Problem: Each line that holds the word "image" counts once; give the total for the records below and nothing else.
==*==
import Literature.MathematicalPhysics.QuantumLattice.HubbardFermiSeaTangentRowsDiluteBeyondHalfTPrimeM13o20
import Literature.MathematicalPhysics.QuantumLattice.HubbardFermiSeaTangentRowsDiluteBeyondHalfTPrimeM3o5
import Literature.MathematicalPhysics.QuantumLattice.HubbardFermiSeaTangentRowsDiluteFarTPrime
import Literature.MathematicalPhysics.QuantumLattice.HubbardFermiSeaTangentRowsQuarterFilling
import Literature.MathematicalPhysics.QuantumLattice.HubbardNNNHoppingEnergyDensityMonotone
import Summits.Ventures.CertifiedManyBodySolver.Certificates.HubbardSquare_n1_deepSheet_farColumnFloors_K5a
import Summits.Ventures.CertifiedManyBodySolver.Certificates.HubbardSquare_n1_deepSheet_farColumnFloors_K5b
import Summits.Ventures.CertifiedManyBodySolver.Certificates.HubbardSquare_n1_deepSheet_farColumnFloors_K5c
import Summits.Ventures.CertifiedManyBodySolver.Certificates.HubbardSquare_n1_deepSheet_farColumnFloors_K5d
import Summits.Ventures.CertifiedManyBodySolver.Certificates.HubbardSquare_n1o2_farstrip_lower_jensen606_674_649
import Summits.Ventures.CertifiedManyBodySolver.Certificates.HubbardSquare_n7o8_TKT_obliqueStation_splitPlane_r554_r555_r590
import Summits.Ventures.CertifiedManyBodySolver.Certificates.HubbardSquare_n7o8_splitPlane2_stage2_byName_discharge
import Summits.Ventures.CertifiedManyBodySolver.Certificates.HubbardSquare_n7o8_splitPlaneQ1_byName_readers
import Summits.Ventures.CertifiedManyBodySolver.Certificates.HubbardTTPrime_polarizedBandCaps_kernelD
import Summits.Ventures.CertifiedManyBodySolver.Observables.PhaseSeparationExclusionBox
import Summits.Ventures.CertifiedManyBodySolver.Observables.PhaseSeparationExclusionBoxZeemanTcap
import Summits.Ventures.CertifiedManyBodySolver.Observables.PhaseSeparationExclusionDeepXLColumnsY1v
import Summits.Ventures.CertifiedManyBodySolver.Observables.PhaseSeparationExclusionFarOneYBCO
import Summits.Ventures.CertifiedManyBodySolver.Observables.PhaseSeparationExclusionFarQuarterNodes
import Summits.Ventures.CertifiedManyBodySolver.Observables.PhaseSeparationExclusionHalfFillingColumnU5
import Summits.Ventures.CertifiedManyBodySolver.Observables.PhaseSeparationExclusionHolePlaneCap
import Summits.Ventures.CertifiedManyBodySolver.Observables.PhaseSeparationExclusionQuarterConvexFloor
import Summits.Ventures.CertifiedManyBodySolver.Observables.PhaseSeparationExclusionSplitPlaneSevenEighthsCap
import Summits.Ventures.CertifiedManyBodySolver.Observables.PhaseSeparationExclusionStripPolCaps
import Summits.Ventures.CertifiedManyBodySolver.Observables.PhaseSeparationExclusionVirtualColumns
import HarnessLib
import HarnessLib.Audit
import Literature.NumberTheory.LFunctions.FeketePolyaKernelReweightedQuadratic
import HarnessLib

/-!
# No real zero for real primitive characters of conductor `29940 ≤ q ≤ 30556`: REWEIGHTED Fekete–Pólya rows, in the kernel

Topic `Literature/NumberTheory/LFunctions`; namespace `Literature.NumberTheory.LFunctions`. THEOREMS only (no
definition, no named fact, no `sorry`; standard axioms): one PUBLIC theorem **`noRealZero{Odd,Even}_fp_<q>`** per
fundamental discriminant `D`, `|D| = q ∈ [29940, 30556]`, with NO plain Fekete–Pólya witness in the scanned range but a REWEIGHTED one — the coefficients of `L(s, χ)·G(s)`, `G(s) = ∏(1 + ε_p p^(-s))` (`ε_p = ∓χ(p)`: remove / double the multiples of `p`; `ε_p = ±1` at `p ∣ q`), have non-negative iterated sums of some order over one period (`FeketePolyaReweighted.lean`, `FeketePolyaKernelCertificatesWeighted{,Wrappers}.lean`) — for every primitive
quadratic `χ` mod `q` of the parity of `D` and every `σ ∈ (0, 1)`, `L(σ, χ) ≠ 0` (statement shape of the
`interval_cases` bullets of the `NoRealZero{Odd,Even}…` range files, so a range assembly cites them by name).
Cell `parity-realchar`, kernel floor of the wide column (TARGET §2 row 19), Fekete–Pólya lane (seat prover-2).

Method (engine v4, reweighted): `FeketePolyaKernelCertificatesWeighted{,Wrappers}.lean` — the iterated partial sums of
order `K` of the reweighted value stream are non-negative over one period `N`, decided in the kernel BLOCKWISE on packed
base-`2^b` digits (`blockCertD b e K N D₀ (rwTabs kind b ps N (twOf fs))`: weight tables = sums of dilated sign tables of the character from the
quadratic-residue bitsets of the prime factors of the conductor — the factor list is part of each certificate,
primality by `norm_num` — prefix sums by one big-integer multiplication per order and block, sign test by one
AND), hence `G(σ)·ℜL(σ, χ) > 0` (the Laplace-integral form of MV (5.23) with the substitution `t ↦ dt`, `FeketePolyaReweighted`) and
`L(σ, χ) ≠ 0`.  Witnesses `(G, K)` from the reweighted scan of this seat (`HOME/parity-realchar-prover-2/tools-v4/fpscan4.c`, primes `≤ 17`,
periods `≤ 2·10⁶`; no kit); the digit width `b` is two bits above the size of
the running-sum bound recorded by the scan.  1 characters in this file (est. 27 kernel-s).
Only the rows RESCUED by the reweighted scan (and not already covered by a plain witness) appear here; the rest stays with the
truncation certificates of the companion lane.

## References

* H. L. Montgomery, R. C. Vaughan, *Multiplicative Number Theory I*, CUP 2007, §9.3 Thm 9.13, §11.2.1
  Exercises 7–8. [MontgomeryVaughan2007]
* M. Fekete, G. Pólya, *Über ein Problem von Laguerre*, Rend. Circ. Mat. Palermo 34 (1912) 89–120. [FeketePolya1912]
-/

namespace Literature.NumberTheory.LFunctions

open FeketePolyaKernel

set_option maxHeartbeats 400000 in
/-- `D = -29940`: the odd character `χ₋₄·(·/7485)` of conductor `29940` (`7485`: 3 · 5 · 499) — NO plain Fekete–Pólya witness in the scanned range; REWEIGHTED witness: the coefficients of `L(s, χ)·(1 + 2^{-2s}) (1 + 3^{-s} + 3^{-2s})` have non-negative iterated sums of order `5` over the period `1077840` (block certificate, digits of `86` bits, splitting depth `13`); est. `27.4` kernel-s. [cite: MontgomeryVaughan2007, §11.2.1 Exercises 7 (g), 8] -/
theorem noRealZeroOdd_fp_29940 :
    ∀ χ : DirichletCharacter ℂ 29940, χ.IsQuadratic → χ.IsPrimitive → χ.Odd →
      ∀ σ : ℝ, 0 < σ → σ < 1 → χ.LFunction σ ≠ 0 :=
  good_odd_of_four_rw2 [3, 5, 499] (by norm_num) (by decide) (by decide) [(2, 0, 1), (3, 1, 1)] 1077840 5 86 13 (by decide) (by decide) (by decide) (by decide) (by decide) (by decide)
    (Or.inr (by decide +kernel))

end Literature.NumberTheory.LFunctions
==*==
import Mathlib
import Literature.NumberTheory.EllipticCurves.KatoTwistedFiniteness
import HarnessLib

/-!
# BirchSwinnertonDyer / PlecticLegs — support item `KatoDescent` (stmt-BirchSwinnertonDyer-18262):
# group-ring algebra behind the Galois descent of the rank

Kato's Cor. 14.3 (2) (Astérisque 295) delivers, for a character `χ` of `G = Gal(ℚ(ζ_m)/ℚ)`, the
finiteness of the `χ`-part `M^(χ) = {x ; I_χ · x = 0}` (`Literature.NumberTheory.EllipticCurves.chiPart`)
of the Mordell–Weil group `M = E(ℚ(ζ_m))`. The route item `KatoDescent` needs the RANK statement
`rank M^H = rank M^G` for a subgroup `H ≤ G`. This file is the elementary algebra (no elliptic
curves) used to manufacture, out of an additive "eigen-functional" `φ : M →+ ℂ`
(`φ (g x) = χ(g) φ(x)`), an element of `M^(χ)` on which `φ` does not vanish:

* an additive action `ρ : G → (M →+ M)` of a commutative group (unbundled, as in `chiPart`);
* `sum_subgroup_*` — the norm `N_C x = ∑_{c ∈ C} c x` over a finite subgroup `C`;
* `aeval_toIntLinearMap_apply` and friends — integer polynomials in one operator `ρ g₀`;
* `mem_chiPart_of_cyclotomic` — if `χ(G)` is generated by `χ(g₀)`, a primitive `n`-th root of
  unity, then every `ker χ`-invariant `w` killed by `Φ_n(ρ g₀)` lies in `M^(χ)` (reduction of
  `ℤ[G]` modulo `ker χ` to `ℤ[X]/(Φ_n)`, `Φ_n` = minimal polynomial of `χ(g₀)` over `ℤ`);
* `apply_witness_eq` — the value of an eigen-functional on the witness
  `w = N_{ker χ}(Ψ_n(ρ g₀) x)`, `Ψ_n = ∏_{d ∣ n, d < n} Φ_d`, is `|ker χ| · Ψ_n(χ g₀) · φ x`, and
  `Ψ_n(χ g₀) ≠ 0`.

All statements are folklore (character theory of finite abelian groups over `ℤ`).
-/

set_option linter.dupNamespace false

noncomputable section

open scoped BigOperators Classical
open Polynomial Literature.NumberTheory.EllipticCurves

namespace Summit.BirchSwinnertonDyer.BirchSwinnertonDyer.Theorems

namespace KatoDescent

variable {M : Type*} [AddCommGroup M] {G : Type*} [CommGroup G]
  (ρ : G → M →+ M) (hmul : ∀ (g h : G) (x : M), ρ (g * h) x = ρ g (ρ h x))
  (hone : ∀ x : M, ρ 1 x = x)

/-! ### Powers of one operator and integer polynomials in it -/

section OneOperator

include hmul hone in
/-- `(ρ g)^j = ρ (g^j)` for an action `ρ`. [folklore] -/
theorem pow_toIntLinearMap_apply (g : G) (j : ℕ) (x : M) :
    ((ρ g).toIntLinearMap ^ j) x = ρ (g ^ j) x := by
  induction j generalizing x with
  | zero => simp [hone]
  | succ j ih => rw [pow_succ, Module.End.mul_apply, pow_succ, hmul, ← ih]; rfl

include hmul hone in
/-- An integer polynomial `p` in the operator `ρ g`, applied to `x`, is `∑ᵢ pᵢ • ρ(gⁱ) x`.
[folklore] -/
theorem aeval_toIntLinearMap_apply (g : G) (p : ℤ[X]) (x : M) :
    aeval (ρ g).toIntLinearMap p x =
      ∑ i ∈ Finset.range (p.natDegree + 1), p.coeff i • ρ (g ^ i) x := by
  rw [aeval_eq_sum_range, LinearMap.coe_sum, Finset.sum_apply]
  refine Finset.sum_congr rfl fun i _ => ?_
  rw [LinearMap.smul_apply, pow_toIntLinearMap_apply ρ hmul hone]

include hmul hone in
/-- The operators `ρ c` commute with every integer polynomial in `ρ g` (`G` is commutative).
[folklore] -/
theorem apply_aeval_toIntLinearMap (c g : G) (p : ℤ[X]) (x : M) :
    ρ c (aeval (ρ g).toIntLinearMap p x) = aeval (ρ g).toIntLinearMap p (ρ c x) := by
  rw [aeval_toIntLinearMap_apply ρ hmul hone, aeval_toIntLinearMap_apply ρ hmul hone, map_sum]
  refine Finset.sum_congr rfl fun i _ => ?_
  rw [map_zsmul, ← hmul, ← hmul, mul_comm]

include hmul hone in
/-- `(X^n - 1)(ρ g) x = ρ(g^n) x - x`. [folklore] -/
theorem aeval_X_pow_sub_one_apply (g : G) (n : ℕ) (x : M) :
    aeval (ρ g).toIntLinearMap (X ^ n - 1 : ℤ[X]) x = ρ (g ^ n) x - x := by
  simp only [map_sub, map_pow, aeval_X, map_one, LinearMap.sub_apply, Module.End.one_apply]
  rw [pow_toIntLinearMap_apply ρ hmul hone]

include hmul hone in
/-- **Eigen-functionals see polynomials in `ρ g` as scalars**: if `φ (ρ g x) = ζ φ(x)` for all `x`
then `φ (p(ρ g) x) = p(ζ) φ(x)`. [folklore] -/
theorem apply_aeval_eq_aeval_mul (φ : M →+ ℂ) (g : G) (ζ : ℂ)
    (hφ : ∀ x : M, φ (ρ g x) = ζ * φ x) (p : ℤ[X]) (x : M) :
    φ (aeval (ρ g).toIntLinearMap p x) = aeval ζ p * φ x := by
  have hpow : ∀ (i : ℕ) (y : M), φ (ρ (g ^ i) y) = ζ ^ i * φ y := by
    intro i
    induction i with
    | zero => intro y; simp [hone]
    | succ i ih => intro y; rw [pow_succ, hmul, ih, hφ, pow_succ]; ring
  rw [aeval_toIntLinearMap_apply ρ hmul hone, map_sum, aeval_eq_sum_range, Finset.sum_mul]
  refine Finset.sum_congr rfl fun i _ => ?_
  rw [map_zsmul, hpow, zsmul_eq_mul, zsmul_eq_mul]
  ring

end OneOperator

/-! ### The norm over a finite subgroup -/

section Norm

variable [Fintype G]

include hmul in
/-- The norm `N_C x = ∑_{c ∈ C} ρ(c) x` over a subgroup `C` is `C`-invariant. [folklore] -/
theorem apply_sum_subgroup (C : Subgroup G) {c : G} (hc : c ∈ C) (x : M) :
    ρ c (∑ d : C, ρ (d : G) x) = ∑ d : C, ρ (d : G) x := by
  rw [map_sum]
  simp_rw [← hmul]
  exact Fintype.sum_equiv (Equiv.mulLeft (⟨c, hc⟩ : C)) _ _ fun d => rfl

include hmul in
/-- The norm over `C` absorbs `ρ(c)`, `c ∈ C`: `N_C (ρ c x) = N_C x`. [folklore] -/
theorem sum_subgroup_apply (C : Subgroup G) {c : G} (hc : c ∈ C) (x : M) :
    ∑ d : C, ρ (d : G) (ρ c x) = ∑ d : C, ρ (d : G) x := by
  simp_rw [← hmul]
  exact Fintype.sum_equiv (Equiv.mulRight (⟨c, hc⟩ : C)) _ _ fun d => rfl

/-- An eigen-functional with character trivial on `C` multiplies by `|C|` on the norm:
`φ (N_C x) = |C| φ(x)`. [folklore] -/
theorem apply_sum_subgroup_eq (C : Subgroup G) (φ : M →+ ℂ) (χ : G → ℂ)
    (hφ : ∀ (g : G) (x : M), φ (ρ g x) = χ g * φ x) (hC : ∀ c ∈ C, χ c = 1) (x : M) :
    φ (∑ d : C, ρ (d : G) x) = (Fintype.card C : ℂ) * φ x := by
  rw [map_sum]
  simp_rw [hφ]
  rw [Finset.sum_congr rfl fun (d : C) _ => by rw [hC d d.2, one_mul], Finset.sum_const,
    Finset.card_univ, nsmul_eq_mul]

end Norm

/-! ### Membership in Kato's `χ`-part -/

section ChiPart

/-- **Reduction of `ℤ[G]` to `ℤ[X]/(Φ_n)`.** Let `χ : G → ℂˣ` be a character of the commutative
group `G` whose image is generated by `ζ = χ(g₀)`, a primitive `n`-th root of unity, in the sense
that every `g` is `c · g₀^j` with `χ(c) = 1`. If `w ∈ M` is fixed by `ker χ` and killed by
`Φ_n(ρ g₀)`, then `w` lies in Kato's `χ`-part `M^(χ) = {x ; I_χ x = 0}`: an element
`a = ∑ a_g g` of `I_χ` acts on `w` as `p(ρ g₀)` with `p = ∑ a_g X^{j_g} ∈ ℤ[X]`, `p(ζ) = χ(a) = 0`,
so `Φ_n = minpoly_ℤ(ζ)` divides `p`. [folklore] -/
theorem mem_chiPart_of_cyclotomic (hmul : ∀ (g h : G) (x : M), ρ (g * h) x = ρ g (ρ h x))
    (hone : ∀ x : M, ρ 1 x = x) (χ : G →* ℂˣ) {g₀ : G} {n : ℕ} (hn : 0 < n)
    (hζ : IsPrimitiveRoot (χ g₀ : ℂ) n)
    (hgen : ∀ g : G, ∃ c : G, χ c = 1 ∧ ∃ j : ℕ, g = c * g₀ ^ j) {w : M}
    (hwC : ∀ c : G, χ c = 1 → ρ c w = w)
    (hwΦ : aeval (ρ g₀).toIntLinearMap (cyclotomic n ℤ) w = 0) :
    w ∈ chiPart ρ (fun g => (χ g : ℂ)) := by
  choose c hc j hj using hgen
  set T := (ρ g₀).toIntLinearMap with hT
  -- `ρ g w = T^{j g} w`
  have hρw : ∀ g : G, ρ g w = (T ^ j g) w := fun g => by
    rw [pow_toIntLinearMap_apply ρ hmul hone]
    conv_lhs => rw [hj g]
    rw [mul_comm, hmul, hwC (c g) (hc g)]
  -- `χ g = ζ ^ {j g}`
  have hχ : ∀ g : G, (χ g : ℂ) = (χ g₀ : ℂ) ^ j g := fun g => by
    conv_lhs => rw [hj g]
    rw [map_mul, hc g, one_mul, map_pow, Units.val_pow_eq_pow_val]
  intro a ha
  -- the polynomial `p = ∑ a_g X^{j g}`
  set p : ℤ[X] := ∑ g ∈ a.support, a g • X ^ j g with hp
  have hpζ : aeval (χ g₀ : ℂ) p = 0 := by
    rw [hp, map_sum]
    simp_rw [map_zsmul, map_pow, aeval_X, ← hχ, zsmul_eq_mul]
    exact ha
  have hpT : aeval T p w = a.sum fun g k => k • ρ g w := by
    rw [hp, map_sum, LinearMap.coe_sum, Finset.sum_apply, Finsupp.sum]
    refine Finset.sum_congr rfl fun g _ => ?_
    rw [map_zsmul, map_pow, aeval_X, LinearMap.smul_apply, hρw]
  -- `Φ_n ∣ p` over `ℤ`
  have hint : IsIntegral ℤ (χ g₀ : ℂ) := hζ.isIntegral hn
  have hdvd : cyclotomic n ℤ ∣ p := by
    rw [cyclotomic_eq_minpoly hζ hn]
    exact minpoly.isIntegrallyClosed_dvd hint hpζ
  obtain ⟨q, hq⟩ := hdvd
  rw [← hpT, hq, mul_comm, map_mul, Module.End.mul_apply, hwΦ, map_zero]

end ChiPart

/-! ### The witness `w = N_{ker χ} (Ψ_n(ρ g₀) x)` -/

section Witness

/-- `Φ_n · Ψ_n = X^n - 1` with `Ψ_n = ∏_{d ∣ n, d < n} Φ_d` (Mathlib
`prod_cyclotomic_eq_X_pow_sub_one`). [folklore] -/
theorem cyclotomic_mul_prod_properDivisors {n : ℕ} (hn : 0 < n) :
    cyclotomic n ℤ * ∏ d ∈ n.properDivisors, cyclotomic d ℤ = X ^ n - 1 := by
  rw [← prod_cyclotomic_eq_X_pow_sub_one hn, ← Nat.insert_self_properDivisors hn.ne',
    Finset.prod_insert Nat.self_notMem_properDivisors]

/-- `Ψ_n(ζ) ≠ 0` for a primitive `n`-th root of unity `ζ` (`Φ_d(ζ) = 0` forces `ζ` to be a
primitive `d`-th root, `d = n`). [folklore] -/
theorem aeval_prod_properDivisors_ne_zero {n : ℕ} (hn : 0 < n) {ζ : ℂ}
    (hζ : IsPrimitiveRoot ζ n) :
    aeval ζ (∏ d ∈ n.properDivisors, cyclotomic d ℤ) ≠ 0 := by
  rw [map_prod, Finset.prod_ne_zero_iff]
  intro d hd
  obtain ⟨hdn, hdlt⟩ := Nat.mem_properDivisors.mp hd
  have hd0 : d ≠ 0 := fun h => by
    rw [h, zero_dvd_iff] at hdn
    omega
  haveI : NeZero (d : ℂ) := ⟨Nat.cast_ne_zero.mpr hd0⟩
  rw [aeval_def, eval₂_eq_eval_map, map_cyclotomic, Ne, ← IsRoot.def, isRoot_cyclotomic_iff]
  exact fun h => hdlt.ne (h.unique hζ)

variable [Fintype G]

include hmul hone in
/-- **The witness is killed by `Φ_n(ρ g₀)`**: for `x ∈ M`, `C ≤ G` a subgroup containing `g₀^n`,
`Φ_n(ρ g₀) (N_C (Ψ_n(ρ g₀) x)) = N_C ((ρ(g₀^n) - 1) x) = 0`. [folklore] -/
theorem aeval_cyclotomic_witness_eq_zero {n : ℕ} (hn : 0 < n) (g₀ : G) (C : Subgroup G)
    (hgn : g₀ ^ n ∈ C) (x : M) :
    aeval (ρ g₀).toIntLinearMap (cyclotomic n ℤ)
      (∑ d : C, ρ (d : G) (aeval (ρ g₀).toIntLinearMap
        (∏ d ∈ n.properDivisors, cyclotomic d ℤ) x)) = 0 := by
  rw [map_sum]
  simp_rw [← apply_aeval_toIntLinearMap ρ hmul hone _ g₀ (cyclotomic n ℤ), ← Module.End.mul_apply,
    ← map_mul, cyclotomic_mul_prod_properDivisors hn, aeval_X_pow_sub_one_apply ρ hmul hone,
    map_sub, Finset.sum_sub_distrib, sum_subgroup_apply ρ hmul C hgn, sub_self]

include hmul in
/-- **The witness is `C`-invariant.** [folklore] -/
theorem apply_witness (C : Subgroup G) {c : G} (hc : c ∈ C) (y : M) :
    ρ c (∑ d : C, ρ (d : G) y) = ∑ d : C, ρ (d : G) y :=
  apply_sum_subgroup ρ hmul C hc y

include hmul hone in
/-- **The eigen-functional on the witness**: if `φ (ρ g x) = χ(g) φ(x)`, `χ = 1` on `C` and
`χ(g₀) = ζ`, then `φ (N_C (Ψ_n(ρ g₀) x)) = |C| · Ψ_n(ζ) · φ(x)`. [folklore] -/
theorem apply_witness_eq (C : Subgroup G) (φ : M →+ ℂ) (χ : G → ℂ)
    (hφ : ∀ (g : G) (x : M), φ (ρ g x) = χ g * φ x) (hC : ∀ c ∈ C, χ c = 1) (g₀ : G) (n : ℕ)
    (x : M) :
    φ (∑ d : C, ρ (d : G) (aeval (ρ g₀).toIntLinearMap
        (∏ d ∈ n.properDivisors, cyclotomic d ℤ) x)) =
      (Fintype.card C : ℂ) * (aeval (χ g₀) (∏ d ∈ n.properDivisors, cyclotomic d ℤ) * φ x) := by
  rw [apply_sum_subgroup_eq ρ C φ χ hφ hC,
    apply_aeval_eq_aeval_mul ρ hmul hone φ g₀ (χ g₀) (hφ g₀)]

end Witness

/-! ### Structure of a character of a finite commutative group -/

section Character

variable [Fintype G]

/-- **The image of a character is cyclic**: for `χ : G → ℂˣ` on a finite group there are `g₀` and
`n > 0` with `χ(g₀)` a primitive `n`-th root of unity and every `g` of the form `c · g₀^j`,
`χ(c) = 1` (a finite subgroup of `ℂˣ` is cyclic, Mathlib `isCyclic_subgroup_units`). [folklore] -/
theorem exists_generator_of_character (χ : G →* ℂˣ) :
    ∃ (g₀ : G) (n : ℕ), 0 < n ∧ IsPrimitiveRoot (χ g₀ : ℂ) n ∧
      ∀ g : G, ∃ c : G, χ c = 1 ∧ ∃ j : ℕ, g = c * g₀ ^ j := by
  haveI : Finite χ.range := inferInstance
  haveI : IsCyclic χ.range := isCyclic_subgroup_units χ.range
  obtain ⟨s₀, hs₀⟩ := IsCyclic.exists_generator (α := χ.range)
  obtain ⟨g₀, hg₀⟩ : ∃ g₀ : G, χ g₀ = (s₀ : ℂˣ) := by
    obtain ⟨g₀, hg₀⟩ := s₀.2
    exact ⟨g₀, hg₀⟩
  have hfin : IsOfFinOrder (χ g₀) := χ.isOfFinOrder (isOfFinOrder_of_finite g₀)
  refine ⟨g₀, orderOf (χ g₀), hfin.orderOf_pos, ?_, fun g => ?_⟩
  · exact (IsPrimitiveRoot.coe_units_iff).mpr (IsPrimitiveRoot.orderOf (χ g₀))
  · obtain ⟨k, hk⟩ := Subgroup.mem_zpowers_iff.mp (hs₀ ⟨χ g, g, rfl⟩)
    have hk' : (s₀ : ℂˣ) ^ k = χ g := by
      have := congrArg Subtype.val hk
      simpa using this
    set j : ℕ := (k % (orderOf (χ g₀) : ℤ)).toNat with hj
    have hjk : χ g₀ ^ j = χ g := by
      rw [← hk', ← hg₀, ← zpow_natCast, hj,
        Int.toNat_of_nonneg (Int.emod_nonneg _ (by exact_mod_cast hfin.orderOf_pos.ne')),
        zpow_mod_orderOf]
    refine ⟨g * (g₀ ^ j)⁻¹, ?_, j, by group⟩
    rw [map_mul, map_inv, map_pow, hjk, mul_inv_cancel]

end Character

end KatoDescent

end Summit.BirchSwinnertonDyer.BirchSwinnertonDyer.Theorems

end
==*==
Exercise result: 2